__TASK INSTRUCTIONS__
Set every record down again, exactly and completely.

__EXTRACTED MATERIAL__

━━━

import Summits.CriticalPhenomena.PercolationContinuityZ3.Theses.PercNearOneGluing
import Summits.CriticalPhenomena.PercolationContinuityZ3.Theorems.PercNearOneGluingAdditiveGluingTOfTD
import HarnessLib

/-!
# Crux `PercNearOneGluing.AdditiveGluing` (stmt-CriticalPhenomena-4576), line `tieline`: kernel (T) when the spectator never joins `C_v`

Support file (`--supports stmt-CriticalPhenomena-4576`, stub `stub_kernelT_cNotInL_c14`).  No definitions, no named facts, no sorries.

Relays `u, v`, target `b`, observer `o`, spectator `c`; `D = {u ↮ v}`, `N = {c ↮ u} ∩ {c ↮ v}`, `J = {o ↔ c}`, `μ = prodBernoulli w`.
The registered kernel (T) = `stub_k0CovTransferQ_c9` is
  `μ(D)·(μ(D∩ub∩vo)·μ(N) − μ(D∩ub∩vc)·μ(N∩J)) ≤ μ(D∩ub)·(μ(D∩vo)·μ(N) − μ(D∩vc)·μ(N∩J))`.
Here: the degenerate sub-case `μ(D ∩ vc) = 0`.  Then `μ(D ∩ ub ∩ vc) = 0` as well, and (T) collapses to
`μ(N)` times the vdBHK negative correlation `μ(D)·μ(D∩ub∩vo) ≤ μ(D∩ub)·μ(D∩vo)` (`TOfTD.negCorr` at `c := o`).
[cite: VandenbergHaggstromKahn2005, Thm. 1.5 (p. 7)]
-/

namespace Summit.CriticalPhenomena.PercolationContinuityZ3.Cruxes.AdditiveGluing.TieLine

open MeasureTheory Set Literature.Probability.LatticeModels Literature.Probability.Percolation
open Summit.CriticalPhenomena.PercolationContinuityZ3.Theorems

/-- **Kernel (T), sub-case `c ∉ C_v` a.s. on `D`** (line `tieline`, stub `stub_kernelT_cNotInL_c14`): if `μ(D ∩ {v ↔ c}) = 0` then
(T) holds, since both `vc`-terms vanish and what is left is `μ(N) ≥ 0` times the vdBHK negative correlation
`μ(D)·μ(D ∩ ub ∩ vo) ≤ μ(D ∩ ub)·μ(D ∩ vo)`. [cite: VandenbergHaggstromKahn2005, Thm. 1.5 (p. 7)] -/
theorem stub_kernelT_cNotInL_c14 : ∀ (n : ℕ) (w : Sym2 (Fin n) → unitInterval) (o b u v c : Fin n), (Literature.Probability.LatticeModels.prodBernoulli w).real ((Literature.Probability.Percolation.openConn u v)ᶜ ∩ Literature.Probability.Percolation.openConn v c : Set (Literature.Probability.Percolation.BondConfig (Fin n))) = 0 → (Literature.Probability.LatticeModels.prodBernoulli w).real ((Literature.Probability.Percolation.openConn u v)ᶜ : Set (Literature.Probability.Percolation.BondConfig (Fin n))) * ((Literature.Probability.LatticeModels.prodBernoulli w).real ((Literature.Probability.Percolation.openConn u v)ᶜ ∩ Literature.Probability.Percolation.openConn u b ∩ Literature.Probability.Percolation.openConn v o : Set (Literature.Probability.Percolation.BondConfig (Fin n))) * (Literature.Probability.LatticeModels.prodBernoulli w).real ((Literature.Probability.Percolation.openConn c u)ᶜ ∩ (Literature.Probability.Percolation.openConn c v)ᶜ : Set (Literature.Probability.Percolation.BondConfig (Fin n))) - (Literature.Probability.LatticeModels.prodBernoulli w).real ((Literature.Probability.Percolation.openConn u v)ᶜ ∩ Literature.Probability.Percolation.openConn u b ∩ Literature.Probability.Percolation.openConn v c : Set (Literature.Probability.Percolation.BondConfig (Fin n))) * (Literature.Probability.LatticeModels.prodBernoulli w).real ((Literature.Probability.Percolation.openConn c u)ᶜ ∩ (Literature.Probability.Percolation.openConn c v)ᶜ ∩ Literature.Probability.Percolation.openConn o c : Set (Literature.Probability.Percolation.BondConfig (Fin n)))) ≤ (Literature.Probability.LatticeModels.prodBernoulli w).real ((Literature.Probability.Percolation.openConn u v)ᶜ ∩ Literature.Probability.Percolation.openConn u b : Set (Literature.Probability.Percolation.BondConfig (Fin n))) * ((Literature.Probability.LatticeModels.prodBernoulli w).real ((Literature.Probability.Percolation.openConn u v)ᶜ ∩ Literature.Probability.Percolation.openConn v o : Set (Literature.Probability.Percolation.BondConfig (Fin n))) * (Literature.Probability.LatticeModels.prodBernoulli w).real ((Literature.Probability.Percolation.openConn c u)ᶜ ∩ (Literature.Probability.Percolation.openConn c v)ᶜ : Set (Literature.Probability.Percolation.BondConfig (Fin n))) - (Literature.Probability.LatticeModels.prodBernoulli w).real ((Literature.Probability.Percolation.openConn u v)ᶜ ∩ Literature.Probability.Percolation.openConn v c : Set (Literature.Probability.Percolation.BondConfig (Fin n))) * (Literature.Probability.LatticeModels.prodBernoulli w).real ((Literature.Probability.Percolation.openConn c u)ᶜ ∩ (Literature.Probability.Percolation.openConn c v)ᶜ ∩ Literature.Probability.Percolation.openConn o c : Set (Literature.Probability.Percolation.BondConfig (Fin n)))) := by
  intro n w o b u v c h0
  by_cases huv : u = v
  · subst huv
    simp only [SpectatorEdgeBHK.compl_openConn_self, empty_inter, measureReal_empty, zero_mul, le_refl]
  -- μ(D ∩ ub ∩ vc) = 0 by monotonicity
  have h1 : (prodBernoulli w).real
      ((openConn u v)ᶜ ∩ openConn u b ∩ openConn v c : Set (BondConfig (Fin n))) = 0 := by
    refine le_antisymm ?_ measureReal_nonneg
    calc (prodBernoulli w).real ((openConn u v)ᶜ ∩ openConn u b ∩ openConn v c : Set (BondConfig (Fin n)))
        ≤ (prodBernoulli w).real ((openConn u v)ᶜ ∩ openConn v c : Set (BondConfig (Fin n))) :=
          measureReal_mono (fun ω hω => ⟨hω.1.1, hω.2⟩)
      _ = 0 := h0
  -- vdBHK negative correlation for the pair (b, o)
  have hX := TOfTD.negCorr w b u v o huv
  rw [show ((openConn u v)ᶜ ∩ (openConn u b ∩ openConn v o) : Set (BondConfig (Fin n))) =
      (openConn u v)ᶜ ∩ openConn u b ∩ openConn v o from (inter_assoc _ _ _).symm] at hX
  have hN : 0 ≤ (prodBernoulli w).real ((openConn c u)ᶜ ∩ (openConn c v)ᶜ : Set (BondConfig (Fin n))) :=
    measureReal_nonneg
  rw [h0, h1]
  simp only [zero_mul, sub_zero, ← mul_assoc]
  exact mul_le_mul_of_nonneg_right (by linarith [hX]) hN

end Summit.CriticalPhenomena.PercolationContinuityZ3.Cruxes.AdditiveGluing.TieLine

━━━

__EXERCISE RESPONSE__
import Summits.CriticalPhenomena.PercolationContinuityZ3.Theses.PercNearOneGluing
import Summits.CriticalPhenomena.PercolationContinuityZ3.Theorems.PercNearOneGluingAdditiveGluingTOfTD
import HarnessLib

/-!
# Crux `PercNearOneGluing.AdditiveGluing` (stmt-CriticalPhenomena-4576), line `tieline`: kernel (T) when the spectator never joins `C_v`

Support file (`--supports stmt-CriticalPhenomena-4576`, stub `stub_kernelT_cNotInL_c14`).  No definitions, no named facts, no sorries.

Relays `u, v`, target `b`, observer `o`, spectator `c`; `D = {u ↮ v}`, `N = {c ↮ u} ∩ {c ↮ v}`, `J = {o ↔ c}`, `μ = prodBernoulli w`.
The registered kernel (T) = `stub_k0CovTransferQ_c9` is
  `μ(D)·(μ(D∩ub∩vo)·μ(N) − μ(D∩ub∩vc)·μ(N∩J)) ≤ μ(D∩ub)·(μ(D∩vo)·μ(N) − μ(D∩vc)·μ(N∩J))`.
Here: the degenerate sub-case `μ(D ∩ vc) = 0`.  Then `μ(D ∩ ub ∩ vc) = 0` as well, and (T) collapses to
`μ(N)` times the vdBHK negative correlation `μ(D)·μ(D∩ub∩vo) ≤ μ(D∩ub)·μ(D∩vo)` (`TOfTD.negCorr` at `c := o`).
[cite: VandenbergHaggstromKahn2005, Thm. 1.5 (p. 7)]
-/

namespace Summit.CriticalPhenomena.PercolationContinuityZ3.Cruxes.AdditiveGluing.TieLine

open MeasureTheory Set Literature.Probability.LatticeModels Literature.Probability.Percolation
open Summit.CriticalPhenomena.PercolationContinuityZ3.Theorems

/-- **Kernel (T), sub-case `c ∉ C_v` a.s. on `D`** (line `tieline`, stub `stub_kernelT_cNotInL_c14`): if `μ(D ∩ {v ↔ c}) = 0` then
(T) holds, since both `vc`-terms vanish and what is left is `μ(N) ≥ 0` times the vdBHK negative correlation
`μ(D)·μ(D ∩ ub ∩ vo) ≤ μ(D ∩ ub)·μ(D ∩ vo)`. [cite: VandenbergHaggstromKahn2005, Thm. 1.5 (p. 7)] -/
theorem stub_kernelT_cNotInL_c14 : ∀ (n : ℕ) (w : Sym2 (Fin n) → unitInterval) (o b u v c : Fin n), (Literature.Probability.LatticeModels.prodBernoulli w).real ((Literature.Probability.Percolation.openConn u v)ᶜ ∩ Literature.Probability.Percolation.openConn v c : Set (Literature.Probability.Percolation.BondConfig (Fin n))) = 0 → (Literature.Probability.LatticeModels.prodBernoulli w).real ((Literature.Probability.Percolation.openConn u v)ᶜ : Set (Literature.Probability.Percolation.BondConfig (Fin n))) * ((Literature.Probability.LatticeModels.prodBernoulli w).real ((Literature.Probability.Percolation.openConn u v)ᶜ ∩ Literature.Probability.Percolation.openConn u b ∩ Literature.Probability.Percolation.openConn v o : Set (Literature.Probability.Percolation.BondConfig (Fin n))) * (Literature.Probability.LatticeModels.prodBernoulli w).real ((Literature.Probability.Percolation.openConn c u)ᶜ ∩ (Literature.Probability.Percolation.openConn c v)ᶜ : Set (Literature.Probability.Percolation.BondConfig (Fin n))) - (Literature.Probability.LatticeModels.prodBernoulli w).real ((Literature.Probability.Percolation.openConn u v)ᶜ ∩ Literature.Probability.Percolation.openConn u b ∩ Literature.Probability.Percolation.openConn v c : Set (Literature.Probability.Percolation.BondConfig (Fin n))) * (Literature.Probability.LatticeModels.prodBernoulli w).real ((Literature.Probability.Percolation.openConn c u)ᶜ ∩ (Literature.Probability.Percolation.openConn c v)ᶜ ∩ Literature.Probability.Percolation.openConn o c : Set (Literature.Probability.Percolation.BondConfig (Fin n)))) ≤ (Literature.Probability.LatticeModels.prodBernoulli w).real ((Literature.Probability.Percolation.openConn u v)ᶜ ∩ Literature.Probability.Percolation.openConn u b : Set (Literature.Probability.Percolation.BondConfig (Fin n))) * ((Literature.Probability.LatticeModels.prodBernoulli w).real ((Literature.Probability.Percolation.openConn u v)ᶜ ∩ Literature.Probability.Percolation.openConn v o : Set (Literature.Probability.Percolation.BondConfig (Fin n))) * (Literature.Probability.LatticeModels.prodBernoulli w).real ((Literature.Probability.Percolation.openConn c u)ᶜ ∩ (Literature.Probability.Percolation.openConn c v)ᶜ : Set (Literature.Probability.Percolation.BondConfig (Fin n))) - (Literature.Probability.LatticeModels.prodBernoulli w).real ((Literature.Probability.Percolation.openConn u v)ᶜ ∩ Literature.Probability.Percolation.openConn v c : Set (Literature.Probability.Percolation.BondConfig (Fin n))) * (Literature.Probability.LatticeModels.prodBernoulli w).real ((Literature.Probability.Percolation.openConn c u)ᶜ ∩ (Literature.Probability.Percolation.openConn c v)ᶜ ∩ Literature.Probability.Percolation.openConn o c : Set (Literature.Probability.Percolation.BondConfig (Fin n)))) := by
  intro n w o b u v c h0
  by_cases huv : u = v
  · subst huv
    simp only [SpectatorEdgeBHK.compl_openConn_self, empty_inter, measureReal_empty, zero_mul, le_refl]
  -- μ(D ∩ ub ∩ vc) = 0 by monotonicity
  have h1 : (prodBernoulli w).real
      ((openConn u v)ᶜ ∩ openConn u b ∩ openConn v c : Set (BondConfig (Fin n))) = 0 := by
    refine le_antisymm ?_ measureReal_nonneg
    calc (prodBernoulli w).real ((openConn u v)ᶜ ∩ openConn u b ∩ openConn v c : Set (BondConfig (Fin n)))
        ≤ (prodBernoulli w).real ((openConn u v)ᶜ ∩ openConn v c : Set (BondConfig (Fin n))) :=
          measureReal_mono (fun ω hω => ⟨hω.1.1, hω.2⟩)
      _ = 0 := h0
  -- vdBHK negative correlation for the pair (b, o)
  have hX := TOfTD.negCorr w b u v o huv
  rw [show ((openConn u v)ᶜ ∩ (openConn u b ∩ openConn v o) : Set (BondConfig (Fin n))) =
      (openConn u v)ᶜ ∩ openConn u b ∩ openConn v o from (inter_assoc _ _ _).symm] at hX
  have hN : 0 ≤ (prodBernoulli w).real ((openConn c u)ᶜ ∩ (openConn c v)ᶜ : Set (BondConfig (Fin n))) :=
    measureReal_nonneg
  rw [h0, h1]
  simp only [zero_mul, sub_zero, ← mul_assoc]
  exact mul_le_mul_of_nonneg_right (by linarith [hX]) hN

end Summit.CriticalPhenomena.PercolationContinuityZ3.Cruxes.AdditiveGluing.TieLine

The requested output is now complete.